What this task involves —
Give every entry again precisely as it appears.

Dataset excerpts —
········
/-- **Jacobson–Morozov in a REDUCTIVE Lie algebra** (`LieAlgebra.HasCentralRadical`, Mathlib's name for Bourbaki's
"reductive": `rad 𝔤 = 𝔷(𝔤)`): a non-zero `ad`-nilpotent element `e` of the derived algebra `𝒟𝔤` lies in an
`𝔰𝔩₂`-triple of `𝔤` — Jacobson–Morozov (the tree's `exists_isSl2Triple_of_isNilpotent_ad`) in the semisimple ideal
`𝒟𝔤` (the tree's `isKilling_derivedSeries_of_hasCentralRadical`, Bourbaki I §6 no. 4 Prop. 5 (b)).  The hypothesis
`e ∈ 𝒟𝔤` is what "nilpotent element of a reductive Lie algebra" means (a non-zero CENTRAL `z` is `ad`-nilpotent but
`e = ½[h, e] ∈ 𝒟𝔤` for every triple); it is automatic for elements of non-zero weight
(`mem_derivedSeries_of_mem_adDegree`). [cite: LooijengaLunts1997, §5 (5.2) Lemma p. 20 L108–L113 ("Let 𝔤 be a reductive Lie algebra … Choose an 𝔰𝔩₂-triple (e,h′,f′) containing e")] [cite: Bourbaki2008LieGroups79, Ch. VIII §11 no. 2 Prop. 2] -/
theorem exists_isSl2Triple_of_hasCentralRadical [LieAlgebra.HasCentralRadical K L] {e : L}
    (heD : e ∈ LieAlgebra.derivedSeries K L 1) (he0 : e ≠ 0) (hen : IsNilpotent (LieAlgebra.ad K L e)) :
    ∃ h f : L, IsSl2Triple h e f := by
  haveI := isKilling_derivedSeries_of_hasCentralRadical (k := K) (L := L)
  set D := LieAlgebra.derivedSeries K L 1 with hD
  -- `ad_D e` is nilpotent along with `ad_L e`
  have key : ∀ (m : ℕ) (x : D),
      ((((LieAlgebra.ad K D ⟨e, heD⟩) ^ m) x : D) : L) = ((LieAlgebra.ad K L e) ^ m) (x : L) := by
    intro m
    induction m with
    | zero => intro x; rw [pow_zero, pow_zero, Module.End.one_apply, Module.End.one_apply]
    | succ m ih =>
      intro x
      rw [pow_succ', Module.End.mul_apply, LieAlgebra.ad_apply, pow_succ', Module.End.mul_apply, LieAlgebra.ad_apply,
        ← ih x]
      rfl
  have hnil : IsNilpotent (LieAlgebra.ad K D ⟨e, heD⟩) := by
    obtain ⟨n, hn⟩ := hen
    refine ⟨n, LinearMap.ext fun x ↦ Subtype.ext ?_⟩
    rw [key n x, hn, LinearMap.zero_apply, LinearMap.zero_apply, ZeroMemClass.coe_zero]
  have he0' : (⟨e, heD⟩ : D) ≠ 0 := fun h0 ↦ he0 (congrArg Subtype.val h0)
  obtain ⟨h', f', t'⟩ := exists_isSl2Triple_of_isNilpotent_ad he0' hnil
  refine ⟨(h' : L), (f' : L), ?_⟩
  -- the inclusion `𝒟𝔤 ↪ 𝔤` is a morphism of Lie algebras (all coercions are definitional)
  exact
    { h_ne_zero := fun h0 ↦ t'.h_ne_zero (Subtype.ext h0)
      lie_e_f := congrArg Subtype.val t'.lie_e_f
      lie_h_e_nsmul := congrArg Subtype.val t'.lie_h_e_nsmul
      lie_h_f_nsmul := congrArg Subtype.val t'.lie_h_f_nsmul }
········
Task solution —
/-- **Jacobson–Morozov in a REDUCTIVE Lie algebra** (`LieAlgebra.HasCentralRadical`, Mathlib's name for Bourbaki's
"reductive": `rad 𝔤 = 𝔷(𝔤)`): a non-zero `ad`-nilpotent element `e` of the derived algebra `𝒟𝔤` lies in an
`𝔰𝔩₂`-triple of `𝔤` — Jacobson–Morozov (the tree's `exists_isSl2Triple_of_isNilpotent_ad`) in the semisimple ideal
`𝒟𝔤` (the tree's `isKilling_derivedSeries_of_hasCentralRadical`, Bourbaki I §6 no. 4 Prop. 5 (b)).  The hypothesis
`e ∈ 𝒟𝔤` is what "nilpotent element of a reductive Lie algebra" means (a non-zero CENTRAL `z` is `ad`-nilpotent but
`e = ½[h, e] ∈ 𝒟𝔤` for every triple); it is automatic for elements of non-zero weight
(`mem_derivedSeries_of_mem_adDegree`). [cite: LooijengaLunts1997, §5 (5.2) Lemma p. 20 L108–L113 ("Let 𝔤 be a reductive Lie algebra … Choose an 𝔰𝔩₂-triple (e,h′,f′) containing e")] [cite: Bourbaki2008LieGroups79, Ch. VIII §11 no. 2 Prop. 2] -/
theorem exists_isSl2Triple_of_hasCentralRadical [LieAlgebra.HasCentralRadical K L] {e : L}
    (heD : e ∈ LieAlgebra.derivedSeries K L 1) (he0 : e ≠ 0) (hen : IsNilpotent (LieAlgebra.ad K L e)) :
    ∃ h f : L, IsSl2Triple h e f := by
  haveI := isKilling_derivedSeries_of_hasCentralRadical (k := K) (L := L)
  set D := LieAlgebra.derivedSeries K L 1 with hD
  -- `ad_D e` is nilpotent along with `ad_L e`
  have key : ∀ (m : ℕ) (x : D),
      ((((LieAlgebra.ad K D ⟨e, heD⟩) ^ m) x : D) : L) = ((LieAlgebra.ad K L e) ^ m) (x : L) := by
    intro m
    induction m with
    | zero => intro x; rw [pow_zero, pow_zero, Module.End.one_apply, Module.End.one_apply]
    | succ m ih =>
      intro x
      rw [pow_succ', Module.End.mul_apply, LieAlgebra.ad_apply, pow_succ', Module.End.mul_apply, LieAlgebra.ad_apply,
        ← ih x]
      rfl
  have hnil : IsNilpotent (LieAlgebra.ad K D ⟨e, heD⟩) := by
    obtain ⟨n, hn⟩ := hen
    refine ⟨n, LinearMap.ext fun x ↦ Subtype.ext ?_⟩
    rw [key n x, hn, LinearMap.zero_apply, LinearMap.zero_apply, ZeroMemClass.coe_zero]
  have he0' : (⟨e, heD⟩ : D) ≠ 0 := fun h0 ↦ he0 (congrArg Subtype.val h0)
  obtain ⟨h', f', t'⟩ := exists_isSl2Triple_of_isNilpotent_ad he0' hnil
  refine ⟨(h' : L), (f' : L), ?_⟩
  -- the inclusion `𝒟𝔤 ↪ 𝔤` is a morphism of Lie algebras (all coercions are definitional)
  exact
    { h_ne_zero := fun h0 ↦ t'.h_ne_zero (Subtype.ext h0)
      lie_e_f := congrArg Subtype.val t'.lie_e_f
      lie_h_e_nsmul := congrArg Subtype.val t'.lie_h_e_nsmul
      lie_h_f_nsmul := congrArg Subtype.val t'.lie_h_f_nsmul }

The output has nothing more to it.